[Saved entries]
- - - - -

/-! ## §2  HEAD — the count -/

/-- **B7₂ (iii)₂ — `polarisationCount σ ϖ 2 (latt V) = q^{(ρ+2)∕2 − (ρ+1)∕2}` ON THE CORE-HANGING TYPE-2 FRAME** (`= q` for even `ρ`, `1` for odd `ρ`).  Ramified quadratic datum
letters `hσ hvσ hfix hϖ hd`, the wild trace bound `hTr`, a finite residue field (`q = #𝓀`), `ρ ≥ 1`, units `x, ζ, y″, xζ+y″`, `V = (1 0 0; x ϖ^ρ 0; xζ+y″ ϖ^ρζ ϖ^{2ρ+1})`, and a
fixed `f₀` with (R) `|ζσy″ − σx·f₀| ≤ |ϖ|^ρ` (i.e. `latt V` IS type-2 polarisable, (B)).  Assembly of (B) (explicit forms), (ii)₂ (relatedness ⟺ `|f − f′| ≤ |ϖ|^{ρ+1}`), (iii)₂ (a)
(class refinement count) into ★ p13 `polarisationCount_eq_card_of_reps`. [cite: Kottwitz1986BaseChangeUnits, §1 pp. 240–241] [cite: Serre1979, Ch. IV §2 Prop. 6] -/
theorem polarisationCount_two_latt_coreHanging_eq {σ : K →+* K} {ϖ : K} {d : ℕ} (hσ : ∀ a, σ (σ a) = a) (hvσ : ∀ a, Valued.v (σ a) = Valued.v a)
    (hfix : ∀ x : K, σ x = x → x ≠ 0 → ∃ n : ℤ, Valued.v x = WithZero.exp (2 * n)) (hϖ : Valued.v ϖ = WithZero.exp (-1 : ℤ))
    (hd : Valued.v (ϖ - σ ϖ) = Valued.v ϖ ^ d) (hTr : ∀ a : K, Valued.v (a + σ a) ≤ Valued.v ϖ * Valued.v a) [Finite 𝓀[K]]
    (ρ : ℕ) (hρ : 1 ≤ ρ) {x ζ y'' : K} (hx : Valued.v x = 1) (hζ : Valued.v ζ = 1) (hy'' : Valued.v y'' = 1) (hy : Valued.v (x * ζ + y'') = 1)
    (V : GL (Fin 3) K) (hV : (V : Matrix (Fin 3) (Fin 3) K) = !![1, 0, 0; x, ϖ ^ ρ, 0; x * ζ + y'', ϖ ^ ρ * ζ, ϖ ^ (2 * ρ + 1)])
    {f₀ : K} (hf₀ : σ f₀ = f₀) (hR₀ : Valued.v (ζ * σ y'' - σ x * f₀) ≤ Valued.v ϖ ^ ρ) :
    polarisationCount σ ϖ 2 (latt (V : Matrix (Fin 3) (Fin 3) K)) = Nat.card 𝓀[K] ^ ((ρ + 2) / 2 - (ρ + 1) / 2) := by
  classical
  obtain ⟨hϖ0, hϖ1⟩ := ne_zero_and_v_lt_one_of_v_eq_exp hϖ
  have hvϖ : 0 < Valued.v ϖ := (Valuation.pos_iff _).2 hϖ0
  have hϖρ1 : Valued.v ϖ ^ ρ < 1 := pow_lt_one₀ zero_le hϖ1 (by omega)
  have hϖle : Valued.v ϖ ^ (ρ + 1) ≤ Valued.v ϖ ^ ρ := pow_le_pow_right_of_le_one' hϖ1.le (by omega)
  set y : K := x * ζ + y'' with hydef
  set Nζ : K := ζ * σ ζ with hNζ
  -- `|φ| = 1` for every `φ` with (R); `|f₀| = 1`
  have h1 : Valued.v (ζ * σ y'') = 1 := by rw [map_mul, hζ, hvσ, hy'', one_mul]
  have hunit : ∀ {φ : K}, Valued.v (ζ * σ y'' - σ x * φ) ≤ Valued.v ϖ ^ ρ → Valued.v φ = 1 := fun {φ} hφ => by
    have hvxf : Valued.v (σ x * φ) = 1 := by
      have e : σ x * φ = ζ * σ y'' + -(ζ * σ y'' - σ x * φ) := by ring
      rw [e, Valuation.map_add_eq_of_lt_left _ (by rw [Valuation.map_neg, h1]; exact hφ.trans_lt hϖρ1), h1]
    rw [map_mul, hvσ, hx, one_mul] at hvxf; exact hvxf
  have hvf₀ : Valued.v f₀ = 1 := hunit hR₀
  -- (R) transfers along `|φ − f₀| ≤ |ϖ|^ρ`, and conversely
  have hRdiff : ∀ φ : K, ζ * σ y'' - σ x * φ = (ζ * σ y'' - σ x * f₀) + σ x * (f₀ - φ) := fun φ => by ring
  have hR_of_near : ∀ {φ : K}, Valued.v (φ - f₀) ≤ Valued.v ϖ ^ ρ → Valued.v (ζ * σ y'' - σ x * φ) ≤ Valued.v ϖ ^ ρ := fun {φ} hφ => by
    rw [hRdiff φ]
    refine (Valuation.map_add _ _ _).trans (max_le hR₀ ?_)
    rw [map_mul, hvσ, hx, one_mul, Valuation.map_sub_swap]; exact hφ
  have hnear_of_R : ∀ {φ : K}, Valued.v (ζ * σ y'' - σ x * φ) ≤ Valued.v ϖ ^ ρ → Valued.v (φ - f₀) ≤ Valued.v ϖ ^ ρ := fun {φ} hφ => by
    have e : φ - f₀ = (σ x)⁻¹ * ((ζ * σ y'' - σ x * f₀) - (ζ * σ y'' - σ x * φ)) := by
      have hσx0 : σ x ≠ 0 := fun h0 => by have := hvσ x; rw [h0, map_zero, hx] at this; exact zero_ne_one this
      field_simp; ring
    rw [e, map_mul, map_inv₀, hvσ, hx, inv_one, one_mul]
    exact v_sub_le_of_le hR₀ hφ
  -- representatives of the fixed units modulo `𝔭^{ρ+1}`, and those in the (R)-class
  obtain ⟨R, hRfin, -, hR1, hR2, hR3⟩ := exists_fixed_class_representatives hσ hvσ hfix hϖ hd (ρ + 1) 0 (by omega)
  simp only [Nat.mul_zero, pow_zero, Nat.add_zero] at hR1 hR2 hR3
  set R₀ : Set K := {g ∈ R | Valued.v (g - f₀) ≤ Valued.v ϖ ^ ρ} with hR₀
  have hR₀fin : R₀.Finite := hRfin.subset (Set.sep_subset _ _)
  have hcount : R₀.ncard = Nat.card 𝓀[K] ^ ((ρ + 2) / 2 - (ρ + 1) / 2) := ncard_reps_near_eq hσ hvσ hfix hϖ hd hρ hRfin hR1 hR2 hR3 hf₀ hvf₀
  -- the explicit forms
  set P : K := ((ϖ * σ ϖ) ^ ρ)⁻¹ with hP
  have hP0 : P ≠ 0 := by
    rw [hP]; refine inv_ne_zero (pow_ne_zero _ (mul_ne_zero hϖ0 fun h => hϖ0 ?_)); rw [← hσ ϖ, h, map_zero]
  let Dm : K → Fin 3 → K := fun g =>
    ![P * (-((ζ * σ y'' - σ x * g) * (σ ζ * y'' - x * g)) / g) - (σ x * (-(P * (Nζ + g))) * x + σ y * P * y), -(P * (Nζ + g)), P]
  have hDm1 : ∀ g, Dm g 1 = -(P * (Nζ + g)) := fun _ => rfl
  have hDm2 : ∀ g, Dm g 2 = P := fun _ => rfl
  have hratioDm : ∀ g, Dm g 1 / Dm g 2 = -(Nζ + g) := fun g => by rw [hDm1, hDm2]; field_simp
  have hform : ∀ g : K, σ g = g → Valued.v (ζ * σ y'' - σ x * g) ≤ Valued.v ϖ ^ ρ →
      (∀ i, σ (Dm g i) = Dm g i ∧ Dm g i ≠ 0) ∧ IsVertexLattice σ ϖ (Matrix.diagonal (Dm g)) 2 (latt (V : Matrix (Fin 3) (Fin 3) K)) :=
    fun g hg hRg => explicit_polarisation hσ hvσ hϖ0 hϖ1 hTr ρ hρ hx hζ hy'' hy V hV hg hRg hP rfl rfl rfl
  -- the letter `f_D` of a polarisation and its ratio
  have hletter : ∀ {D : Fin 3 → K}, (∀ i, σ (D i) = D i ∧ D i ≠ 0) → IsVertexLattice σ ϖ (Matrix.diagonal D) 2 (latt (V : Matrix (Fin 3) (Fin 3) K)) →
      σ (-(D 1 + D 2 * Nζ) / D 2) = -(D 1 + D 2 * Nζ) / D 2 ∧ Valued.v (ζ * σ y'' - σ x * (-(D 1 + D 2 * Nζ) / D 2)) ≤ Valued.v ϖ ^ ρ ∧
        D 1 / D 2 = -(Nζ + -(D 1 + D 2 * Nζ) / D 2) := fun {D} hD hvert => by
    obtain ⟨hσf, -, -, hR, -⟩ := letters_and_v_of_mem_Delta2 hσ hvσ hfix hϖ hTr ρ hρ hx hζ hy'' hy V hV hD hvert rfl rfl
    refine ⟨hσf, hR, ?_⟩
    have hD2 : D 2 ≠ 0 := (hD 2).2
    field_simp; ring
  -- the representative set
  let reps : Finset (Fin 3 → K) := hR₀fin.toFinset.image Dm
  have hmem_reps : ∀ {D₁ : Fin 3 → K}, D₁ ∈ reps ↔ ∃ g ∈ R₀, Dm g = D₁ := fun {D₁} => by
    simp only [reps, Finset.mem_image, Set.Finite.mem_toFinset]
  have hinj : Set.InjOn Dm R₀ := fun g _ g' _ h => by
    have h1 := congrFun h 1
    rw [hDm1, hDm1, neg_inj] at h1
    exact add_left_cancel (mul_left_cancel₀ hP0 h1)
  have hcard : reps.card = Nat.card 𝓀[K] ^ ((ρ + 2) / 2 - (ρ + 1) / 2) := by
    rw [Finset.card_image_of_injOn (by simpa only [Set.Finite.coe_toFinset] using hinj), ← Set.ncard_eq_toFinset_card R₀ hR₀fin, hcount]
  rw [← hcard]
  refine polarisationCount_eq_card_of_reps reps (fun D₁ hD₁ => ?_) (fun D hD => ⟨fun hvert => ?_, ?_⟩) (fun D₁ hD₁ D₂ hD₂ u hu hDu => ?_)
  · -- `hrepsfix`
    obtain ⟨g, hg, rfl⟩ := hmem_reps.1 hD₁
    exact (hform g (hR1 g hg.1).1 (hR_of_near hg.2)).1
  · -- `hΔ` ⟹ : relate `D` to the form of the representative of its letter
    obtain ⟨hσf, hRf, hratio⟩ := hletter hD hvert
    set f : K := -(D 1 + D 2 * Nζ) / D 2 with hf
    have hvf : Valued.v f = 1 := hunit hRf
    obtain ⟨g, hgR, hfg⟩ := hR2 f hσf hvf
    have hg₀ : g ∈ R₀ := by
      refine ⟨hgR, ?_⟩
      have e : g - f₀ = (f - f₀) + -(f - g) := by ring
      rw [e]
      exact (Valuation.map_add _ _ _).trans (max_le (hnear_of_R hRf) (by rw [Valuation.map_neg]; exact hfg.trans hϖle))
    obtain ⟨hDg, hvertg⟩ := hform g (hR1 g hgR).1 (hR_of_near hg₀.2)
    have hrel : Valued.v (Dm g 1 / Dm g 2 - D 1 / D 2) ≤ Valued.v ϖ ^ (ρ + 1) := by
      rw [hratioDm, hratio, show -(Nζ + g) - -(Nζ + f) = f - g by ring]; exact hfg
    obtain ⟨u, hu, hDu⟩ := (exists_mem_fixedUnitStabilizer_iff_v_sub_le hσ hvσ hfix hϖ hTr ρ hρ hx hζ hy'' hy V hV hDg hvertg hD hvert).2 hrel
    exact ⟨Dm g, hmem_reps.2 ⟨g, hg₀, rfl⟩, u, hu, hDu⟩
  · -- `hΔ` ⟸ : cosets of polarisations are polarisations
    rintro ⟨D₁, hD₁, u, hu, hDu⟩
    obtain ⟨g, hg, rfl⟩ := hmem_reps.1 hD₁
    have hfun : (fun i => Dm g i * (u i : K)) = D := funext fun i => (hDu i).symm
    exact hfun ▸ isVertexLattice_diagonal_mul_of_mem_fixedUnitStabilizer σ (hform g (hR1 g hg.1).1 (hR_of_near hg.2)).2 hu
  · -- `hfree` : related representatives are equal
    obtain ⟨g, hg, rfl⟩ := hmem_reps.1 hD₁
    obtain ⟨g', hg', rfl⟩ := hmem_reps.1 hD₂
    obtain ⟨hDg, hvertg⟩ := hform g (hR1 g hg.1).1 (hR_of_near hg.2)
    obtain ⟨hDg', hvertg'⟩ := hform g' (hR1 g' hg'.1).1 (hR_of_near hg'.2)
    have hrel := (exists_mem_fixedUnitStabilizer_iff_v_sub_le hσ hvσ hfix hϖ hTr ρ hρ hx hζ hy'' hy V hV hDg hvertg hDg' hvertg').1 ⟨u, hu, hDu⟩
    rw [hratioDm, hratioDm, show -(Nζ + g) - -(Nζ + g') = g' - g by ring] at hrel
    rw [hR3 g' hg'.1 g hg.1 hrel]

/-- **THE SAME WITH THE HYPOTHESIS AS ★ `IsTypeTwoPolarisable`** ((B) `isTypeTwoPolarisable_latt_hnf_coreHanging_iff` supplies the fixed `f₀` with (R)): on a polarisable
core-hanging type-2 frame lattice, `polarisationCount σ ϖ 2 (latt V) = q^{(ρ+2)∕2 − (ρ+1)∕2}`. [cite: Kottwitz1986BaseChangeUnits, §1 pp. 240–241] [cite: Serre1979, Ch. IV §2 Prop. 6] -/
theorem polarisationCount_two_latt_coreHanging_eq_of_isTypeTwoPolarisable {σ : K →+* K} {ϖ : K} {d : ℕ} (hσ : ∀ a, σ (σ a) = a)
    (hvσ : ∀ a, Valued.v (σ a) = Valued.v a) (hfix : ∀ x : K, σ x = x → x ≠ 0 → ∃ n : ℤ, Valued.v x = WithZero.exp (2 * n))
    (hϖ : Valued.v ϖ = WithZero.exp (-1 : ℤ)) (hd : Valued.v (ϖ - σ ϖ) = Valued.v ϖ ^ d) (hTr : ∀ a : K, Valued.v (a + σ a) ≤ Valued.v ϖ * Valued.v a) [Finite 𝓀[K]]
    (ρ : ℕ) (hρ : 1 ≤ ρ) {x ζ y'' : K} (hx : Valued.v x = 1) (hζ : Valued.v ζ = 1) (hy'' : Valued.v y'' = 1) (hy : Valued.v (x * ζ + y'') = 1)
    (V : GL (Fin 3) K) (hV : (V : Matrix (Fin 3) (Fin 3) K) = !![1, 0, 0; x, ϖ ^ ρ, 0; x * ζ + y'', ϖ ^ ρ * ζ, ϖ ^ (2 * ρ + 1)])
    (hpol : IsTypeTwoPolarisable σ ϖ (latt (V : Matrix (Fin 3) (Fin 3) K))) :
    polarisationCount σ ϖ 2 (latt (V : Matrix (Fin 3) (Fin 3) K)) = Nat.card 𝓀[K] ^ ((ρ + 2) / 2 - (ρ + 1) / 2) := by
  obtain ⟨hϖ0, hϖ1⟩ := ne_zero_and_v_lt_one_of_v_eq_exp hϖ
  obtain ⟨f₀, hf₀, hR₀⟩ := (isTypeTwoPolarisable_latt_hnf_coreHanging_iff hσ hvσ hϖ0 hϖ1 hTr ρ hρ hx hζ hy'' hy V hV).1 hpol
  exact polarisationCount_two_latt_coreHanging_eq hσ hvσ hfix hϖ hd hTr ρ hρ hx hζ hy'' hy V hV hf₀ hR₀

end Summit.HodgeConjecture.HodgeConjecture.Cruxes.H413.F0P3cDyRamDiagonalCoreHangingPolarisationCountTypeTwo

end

- - - - -

(WORK REQUEST) Look back at the entries above. Retype the line with "rw [hDm1, hDm1, neg_inj] at h1", the line with "have hg₀ : g ∈ R₀ := by", and all lines in between.

(EXERCISE ANSWER)
    rw [hDm1, hDm1, neg_inj] at h1
    exact add_left_cancel (mul_left_cancel₀ hP0 h1)
  have hcard : reps.card = Nat.card 𝓀[K] ^ ((ρ + 2) / 2 - (ρ + 1) / 2) := by
    rw [Finset.card_image_of_injOn (by simpa only [Set.Finite.coe_toFinset] using hinj), ← Set.ncard_eq_toFinset_card R₀ hR₀fin, hcount]
  rw [← hcard]
  refine polarisationCount_eq_card_of_reps reps (fun D₁ hD₁ => ?_) (fun D hD => ⟨fun hvert => ?_, ?_⟩) (fun D₁ hD₁ D₂ hD₂ u hu hDu => ?_)
  · -- `hrepsfix`
    obtain ⟨g, hg, rfl⟩ := hmem_reps.1 hD₁
    exact (hform g (hR1 g hg.1).1 (hR_of_near hg.2)).1
  · -- `hΔ` ⟹ : relate `D` to the form of the representative of its letter
    obtain ⟨hσf, hRf, hratio⟩ := hletter hD hvert
    set f : K := -(D 1 + D 2 * Nζ) / D 2 with hf
    have hvf : Valued.v f = 1 := hunit hRf
    obtain ⟨g, hgR, hfg⟩ := hR2 f hσf hvf
    have hg₀ : g ∈ R₀ := by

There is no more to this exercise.